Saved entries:

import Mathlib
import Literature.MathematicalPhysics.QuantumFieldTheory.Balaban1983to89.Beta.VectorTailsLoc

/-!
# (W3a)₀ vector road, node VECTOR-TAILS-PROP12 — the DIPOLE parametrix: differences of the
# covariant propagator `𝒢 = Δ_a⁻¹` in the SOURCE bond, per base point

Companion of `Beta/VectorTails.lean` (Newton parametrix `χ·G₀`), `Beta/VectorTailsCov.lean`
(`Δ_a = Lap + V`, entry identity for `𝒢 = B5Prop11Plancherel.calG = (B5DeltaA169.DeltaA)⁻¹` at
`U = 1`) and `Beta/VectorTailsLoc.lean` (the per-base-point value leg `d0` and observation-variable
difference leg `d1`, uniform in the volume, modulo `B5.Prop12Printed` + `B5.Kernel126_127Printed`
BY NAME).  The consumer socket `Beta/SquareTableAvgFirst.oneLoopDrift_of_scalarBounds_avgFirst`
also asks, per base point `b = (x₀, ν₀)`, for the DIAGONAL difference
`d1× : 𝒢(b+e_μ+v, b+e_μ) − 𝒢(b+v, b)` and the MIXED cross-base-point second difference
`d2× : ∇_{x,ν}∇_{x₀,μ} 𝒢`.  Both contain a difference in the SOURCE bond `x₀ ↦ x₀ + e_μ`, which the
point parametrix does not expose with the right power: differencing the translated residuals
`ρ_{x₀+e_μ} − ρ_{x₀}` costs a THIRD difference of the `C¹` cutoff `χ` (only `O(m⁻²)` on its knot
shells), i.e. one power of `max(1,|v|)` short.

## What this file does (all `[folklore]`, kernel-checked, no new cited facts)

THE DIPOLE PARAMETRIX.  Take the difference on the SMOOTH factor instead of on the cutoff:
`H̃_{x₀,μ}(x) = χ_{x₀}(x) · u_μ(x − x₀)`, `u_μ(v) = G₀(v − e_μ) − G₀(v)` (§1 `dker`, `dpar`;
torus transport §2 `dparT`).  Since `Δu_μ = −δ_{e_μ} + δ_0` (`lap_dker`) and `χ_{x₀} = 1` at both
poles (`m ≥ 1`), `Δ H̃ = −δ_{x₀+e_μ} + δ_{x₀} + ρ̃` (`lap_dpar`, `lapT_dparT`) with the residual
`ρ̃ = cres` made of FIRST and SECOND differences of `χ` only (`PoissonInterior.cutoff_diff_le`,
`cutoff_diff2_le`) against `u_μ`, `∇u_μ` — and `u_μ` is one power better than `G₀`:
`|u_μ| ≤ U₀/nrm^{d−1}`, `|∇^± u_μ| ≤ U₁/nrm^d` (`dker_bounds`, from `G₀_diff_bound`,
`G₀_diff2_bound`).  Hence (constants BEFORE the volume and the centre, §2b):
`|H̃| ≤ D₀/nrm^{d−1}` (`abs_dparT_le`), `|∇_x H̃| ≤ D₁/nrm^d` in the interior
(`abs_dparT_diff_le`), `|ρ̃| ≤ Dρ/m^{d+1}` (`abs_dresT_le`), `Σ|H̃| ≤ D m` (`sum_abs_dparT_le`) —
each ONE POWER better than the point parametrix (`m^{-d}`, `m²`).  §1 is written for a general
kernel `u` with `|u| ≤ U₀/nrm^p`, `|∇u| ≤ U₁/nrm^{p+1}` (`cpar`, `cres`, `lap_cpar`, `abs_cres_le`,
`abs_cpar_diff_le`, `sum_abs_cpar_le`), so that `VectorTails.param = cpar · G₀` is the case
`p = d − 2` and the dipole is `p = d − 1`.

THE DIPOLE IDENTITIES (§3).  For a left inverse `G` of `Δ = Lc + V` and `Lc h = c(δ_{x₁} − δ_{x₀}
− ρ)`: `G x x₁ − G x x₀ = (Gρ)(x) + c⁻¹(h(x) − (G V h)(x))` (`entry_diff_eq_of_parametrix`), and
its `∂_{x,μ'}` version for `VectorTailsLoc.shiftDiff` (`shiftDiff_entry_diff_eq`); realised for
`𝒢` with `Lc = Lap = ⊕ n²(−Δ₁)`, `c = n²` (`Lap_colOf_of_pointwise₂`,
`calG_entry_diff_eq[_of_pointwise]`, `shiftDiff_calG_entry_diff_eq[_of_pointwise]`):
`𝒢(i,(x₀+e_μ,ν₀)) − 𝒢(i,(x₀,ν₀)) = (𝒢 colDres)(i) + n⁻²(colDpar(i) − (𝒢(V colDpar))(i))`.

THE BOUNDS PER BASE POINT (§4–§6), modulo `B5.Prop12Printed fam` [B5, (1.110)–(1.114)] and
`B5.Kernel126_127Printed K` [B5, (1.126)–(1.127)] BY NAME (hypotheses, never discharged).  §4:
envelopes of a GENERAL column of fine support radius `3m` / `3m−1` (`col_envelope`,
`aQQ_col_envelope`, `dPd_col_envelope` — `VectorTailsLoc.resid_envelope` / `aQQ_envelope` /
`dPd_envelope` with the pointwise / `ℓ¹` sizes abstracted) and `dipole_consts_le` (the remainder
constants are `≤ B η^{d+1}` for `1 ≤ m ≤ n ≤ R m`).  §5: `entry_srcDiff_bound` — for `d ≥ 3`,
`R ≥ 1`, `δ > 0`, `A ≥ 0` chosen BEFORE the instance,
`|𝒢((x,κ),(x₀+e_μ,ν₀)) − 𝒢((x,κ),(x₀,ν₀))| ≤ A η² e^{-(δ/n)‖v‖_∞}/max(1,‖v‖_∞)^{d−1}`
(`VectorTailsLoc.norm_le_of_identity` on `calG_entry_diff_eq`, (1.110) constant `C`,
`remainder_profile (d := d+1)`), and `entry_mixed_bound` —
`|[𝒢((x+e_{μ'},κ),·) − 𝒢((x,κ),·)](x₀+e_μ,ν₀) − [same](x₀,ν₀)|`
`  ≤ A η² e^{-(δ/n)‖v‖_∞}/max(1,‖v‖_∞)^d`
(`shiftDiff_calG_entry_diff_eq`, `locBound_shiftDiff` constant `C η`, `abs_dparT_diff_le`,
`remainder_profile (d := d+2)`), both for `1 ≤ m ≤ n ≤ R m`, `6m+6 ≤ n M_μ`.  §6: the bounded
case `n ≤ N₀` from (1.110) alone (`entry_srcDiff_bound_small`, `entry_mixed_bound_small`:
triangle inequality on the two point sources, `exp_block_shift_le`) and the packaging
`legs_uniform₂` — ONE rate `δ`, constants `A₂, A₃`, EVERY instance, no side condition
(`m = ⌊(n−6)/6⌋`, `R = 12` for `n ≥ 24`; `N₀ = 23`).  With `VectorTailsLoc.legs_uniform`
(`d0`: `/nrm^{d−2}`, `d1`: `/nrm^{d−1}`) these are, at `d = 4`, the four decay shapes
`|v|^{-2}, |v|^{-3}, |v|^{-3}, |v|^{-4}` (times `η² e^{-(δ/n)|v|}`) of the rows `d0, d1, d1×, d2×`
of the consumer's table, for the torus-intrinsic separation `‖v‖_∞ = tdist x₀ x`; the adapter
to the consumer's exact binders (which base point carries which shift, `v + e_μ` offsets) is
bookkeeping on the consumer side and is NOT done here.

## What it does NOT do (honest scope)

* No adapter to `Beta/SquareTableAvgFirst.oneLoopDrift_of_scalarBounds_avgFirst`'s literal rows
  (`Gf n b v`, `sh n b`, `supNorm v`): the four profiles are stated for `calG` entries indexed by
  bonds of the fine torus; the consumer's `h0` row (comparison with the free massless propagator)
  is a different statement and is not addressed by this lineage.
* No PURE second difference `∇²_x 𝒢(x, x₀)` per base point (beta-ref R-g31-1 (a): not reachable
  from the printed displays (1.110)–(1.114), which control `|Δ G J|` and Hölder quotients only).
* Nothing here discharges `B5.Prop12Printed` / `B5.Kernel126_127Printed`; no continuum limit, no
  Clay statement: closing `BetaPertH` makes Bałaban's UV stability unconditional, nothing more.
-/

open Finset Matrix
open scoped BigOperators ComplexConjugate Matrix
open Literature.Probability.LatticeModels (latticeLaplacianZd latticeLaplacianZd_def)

--

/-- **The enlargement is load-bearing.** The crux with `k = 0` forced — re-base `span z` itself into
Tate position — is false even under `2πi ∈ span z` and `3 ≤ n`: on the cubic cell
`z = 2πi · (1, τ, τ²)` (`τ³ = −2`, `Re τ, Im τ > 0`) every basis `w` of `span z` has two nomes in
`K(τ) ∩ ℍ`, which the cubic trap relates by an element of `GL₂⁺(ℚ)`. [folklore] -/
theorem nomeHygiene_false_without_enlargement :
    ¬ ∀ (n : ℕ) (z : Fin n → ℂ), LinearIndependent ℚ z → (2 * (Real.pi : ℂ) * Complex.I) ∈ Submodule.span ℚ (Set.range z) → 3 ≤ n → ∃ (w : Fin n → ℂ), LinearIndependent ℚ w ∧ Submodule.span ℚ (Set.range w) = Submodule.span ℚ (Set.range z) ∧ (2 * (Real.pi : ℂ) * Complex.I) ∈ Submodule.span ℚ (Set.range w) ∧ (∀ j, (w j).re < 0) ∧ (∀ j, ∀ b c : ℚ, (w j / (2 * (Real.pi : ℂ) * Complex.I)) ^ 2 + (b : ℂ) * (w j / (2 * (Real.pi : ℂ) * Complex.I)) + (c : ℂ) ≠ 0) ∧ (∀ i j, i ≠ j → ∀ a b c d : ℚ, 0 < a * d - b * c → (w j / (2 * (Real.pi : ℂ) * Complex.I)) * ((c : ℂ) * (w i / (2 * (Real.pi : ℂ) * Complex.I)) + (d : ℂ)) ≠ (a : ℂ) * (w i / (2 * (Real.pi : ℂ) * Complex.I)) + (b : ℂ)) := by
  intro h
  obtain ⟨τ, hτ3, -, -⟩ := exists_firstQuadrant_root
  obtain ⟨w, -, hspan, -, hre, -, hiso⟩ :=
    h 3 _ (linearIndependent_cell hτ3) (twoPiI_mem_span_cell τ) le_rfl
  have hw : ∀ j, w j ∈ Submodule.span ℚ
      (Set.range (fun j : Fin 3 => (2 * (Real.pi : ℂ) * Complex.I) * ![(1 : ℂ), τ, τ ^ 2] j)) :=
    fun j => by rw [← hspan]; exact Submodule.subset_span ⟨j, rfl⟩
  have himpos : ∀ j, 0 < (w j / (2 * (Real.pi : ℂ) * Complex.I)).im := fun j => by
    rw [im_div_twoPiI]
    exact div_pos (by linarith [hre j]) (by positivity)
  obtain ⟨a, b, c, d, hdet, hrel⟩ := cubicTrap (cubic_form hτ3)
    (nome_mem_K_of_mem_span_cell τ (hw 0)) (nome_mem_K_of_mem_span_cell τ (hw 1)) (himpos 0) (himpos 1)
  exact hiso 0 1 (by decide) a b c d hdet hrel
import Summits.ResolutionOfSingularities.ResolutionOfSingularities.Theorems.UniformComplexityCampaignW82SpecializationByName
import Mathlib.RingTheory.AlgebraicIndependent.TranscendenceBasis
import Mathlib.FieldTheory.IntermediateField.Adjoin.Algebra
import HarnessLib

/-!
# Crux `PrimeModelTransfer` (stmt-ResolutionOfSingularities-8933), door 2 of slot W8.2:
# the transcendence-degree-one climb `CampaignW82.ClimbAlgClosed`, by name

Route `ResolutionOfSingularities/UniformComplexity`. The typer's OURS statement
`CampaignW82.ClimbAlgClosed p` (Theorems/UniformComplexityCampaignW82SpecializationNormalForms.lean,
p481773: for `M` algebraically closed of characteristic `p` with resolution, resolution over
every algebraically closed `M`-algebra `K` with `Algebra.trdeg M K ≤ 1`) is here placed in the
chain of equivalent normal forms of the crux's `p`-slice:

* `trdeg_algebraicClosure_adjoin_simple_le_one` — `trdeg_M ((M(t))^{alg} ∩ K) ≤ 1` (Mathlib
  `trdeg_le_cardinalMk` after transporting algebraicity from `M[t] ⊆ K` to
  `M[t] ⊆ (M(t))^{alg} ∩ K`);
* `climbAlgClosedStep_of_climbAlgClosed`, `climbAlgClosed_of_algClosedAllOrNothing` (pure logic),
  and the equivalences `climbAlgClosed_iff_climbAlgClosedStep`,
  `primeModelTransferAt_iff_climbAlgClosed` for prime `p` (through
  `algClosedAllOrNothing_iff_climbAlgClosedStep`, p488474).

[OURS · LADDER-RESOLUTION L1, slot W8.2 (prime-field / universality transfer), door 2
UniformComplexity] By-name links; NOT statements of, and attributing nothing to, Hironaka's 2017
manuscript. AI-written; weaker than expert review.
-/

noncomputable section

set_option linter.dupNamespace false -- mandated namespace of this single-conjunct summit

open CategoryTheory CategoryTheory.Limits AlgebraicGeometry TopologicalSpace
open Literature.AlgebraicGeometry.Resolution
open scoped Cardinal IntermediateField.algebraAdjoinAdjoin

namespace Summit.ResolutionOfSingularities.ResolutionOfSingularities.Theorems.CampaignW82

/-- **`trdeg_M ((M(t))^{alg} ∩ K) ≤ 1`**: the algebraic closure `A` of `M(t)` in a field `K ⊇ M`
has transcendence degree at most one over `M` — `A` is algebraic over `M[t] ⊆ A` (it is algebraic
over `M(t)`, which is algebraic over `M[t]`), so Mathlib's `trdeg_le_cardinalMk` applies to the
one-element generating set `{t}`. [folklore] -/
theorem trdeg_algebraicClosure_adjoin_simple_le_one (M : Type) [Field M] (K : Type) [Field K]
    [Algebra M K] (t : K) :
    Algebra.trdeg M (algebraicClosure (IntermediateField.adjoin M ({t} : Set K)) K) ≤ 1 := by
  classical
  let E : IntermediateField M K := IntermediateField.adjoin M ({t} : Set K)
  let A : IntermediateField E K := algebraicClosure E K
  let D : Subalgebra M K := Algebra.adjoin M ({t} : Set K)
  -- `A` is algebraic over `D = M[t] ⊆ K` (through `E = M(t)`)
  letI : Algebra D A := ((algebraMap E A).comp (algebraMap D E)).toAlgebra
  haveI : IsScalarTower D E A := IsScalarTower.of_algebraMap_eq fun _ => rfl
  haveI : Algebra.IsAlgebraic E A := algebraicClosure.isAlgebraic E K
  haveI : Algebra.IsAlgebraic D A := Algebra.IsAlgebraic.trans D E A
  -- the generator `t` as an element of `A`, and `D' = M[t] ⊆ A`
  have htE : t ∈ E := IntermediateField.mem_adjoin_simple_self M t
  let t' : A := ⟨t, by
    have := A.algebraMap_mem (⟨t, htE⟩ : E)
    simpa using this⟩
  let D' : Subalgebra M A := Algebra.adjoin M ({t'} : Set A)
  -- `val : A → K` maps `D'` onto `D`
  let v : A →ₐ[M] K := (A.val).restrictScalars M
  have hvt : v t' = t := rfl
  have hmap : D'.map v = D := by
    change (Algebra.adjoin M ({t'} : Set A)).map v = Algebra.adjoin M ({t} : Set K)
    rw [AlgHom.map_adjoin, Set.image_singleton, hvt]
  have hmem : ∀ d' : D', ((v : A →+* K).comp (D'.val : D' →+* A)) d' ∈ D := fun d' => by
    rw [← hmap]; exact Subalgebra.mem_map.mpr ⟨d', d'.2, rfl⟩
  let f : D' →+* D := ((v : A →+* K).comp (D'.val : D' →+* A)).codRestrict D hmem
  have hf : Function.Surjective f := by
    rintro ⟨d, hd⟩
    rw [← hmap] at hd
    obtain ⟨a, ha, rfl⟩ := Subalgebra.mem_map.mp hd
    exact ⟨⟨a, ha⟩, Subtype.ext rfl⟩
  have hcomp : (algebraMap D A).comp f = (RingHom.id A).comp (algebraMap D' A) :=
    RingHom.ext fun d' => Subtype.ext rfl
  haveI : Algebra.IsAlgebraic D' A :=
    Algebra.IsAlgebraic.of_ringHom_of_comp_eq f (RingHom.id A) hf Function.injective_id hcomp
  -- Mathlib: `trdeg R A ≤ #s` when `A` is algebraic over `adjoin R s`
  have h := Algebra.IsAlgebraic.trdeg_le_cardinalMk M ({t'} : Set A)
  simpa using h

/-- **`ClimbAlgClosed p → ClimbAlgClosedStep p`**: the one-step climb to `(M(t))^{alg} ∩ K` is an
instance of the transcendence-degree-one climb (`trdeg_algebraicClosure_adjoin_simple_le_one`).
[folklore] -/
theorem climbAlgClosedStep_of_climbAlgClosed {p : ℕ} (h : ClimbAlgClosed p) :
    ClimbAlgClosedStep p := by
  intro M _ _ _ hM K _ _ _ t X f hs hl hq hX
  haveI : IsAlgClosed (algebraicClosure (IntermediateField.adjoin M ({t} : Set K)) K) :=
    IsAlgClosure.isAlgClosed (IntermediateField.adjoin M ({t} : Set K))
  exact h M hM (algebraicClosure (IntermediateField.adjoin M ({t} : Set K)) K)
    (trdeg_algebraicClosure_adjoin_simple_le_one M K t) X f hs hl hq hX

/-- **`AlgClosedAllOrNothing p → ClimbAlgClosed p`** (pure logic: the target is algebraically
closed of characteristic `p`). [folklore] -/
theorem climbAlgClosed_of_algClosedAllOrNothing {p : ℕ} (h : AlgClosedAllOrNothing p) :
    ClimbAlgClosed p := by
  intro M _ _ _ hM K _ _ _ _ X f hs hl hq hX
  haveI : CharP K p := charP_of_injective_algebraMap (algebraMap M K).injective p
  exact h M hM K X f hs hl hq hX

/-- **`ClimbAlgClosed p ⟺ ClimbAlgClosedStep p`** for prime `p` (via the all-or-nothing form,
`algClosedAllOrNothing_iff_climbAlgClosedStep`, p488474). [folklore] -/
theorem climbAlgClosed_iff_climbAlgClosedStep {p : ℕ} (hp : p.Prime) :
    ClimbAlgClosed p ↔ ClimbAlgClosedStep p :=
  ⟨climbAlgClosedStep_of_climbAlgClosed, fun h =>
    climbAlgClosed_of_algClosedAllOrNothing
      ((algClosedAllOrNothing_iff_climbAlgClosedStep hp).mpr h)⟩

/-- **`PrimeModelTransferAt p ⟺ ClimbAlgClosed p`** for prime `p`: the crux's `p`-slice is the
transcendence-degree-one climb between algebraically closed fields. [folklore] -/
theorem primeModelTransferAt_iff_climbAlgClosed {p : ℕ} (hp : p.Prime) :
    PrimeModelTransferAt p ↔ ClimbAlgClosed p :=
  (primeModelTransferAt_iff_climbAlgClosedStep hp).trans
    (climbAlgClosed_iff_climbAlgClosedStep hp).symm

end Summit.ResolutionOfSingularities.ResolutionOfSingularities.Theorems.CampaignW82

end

:: Work instruction ::
From the entries above, extract only the lines running from the one containing "obtain ⟨a, b, c, d, hdet, hrel⟩" through the one containing "(stmt-ResolutionOfSingularities-8933), door 2", inclusive.

:: Answer ::
  obtain ⟨a, b, c, d, hdet, hrel⟩ := cubicTrap (cubic_form hτ3)
    (nome_mem_K_of_mem_span_cell τ (hw 0)) (nome_mem_K_of_mem_span_cell τ (hw 1)) (himpos 0) (himpos 1)
  exact hiso 0 1 (by decide) a b c d hdet hrel
import Summits.ResolutionOfSingularities.ResolutionOfSingularities.Theorems.UniformComplexityCampaignW82SpecializationByName
import Mathlib.RingTheory.AlgebraicIndependent.TranscendenceBasis
import Mathlib.FieldTheory.IntermediateField.Adjoin.Algebra
import HarnessLib

/-!
# Crux `PrimeModelTransfer` (stmt-ResolutionOfSingularities-8933), door 2 of slot W8.2:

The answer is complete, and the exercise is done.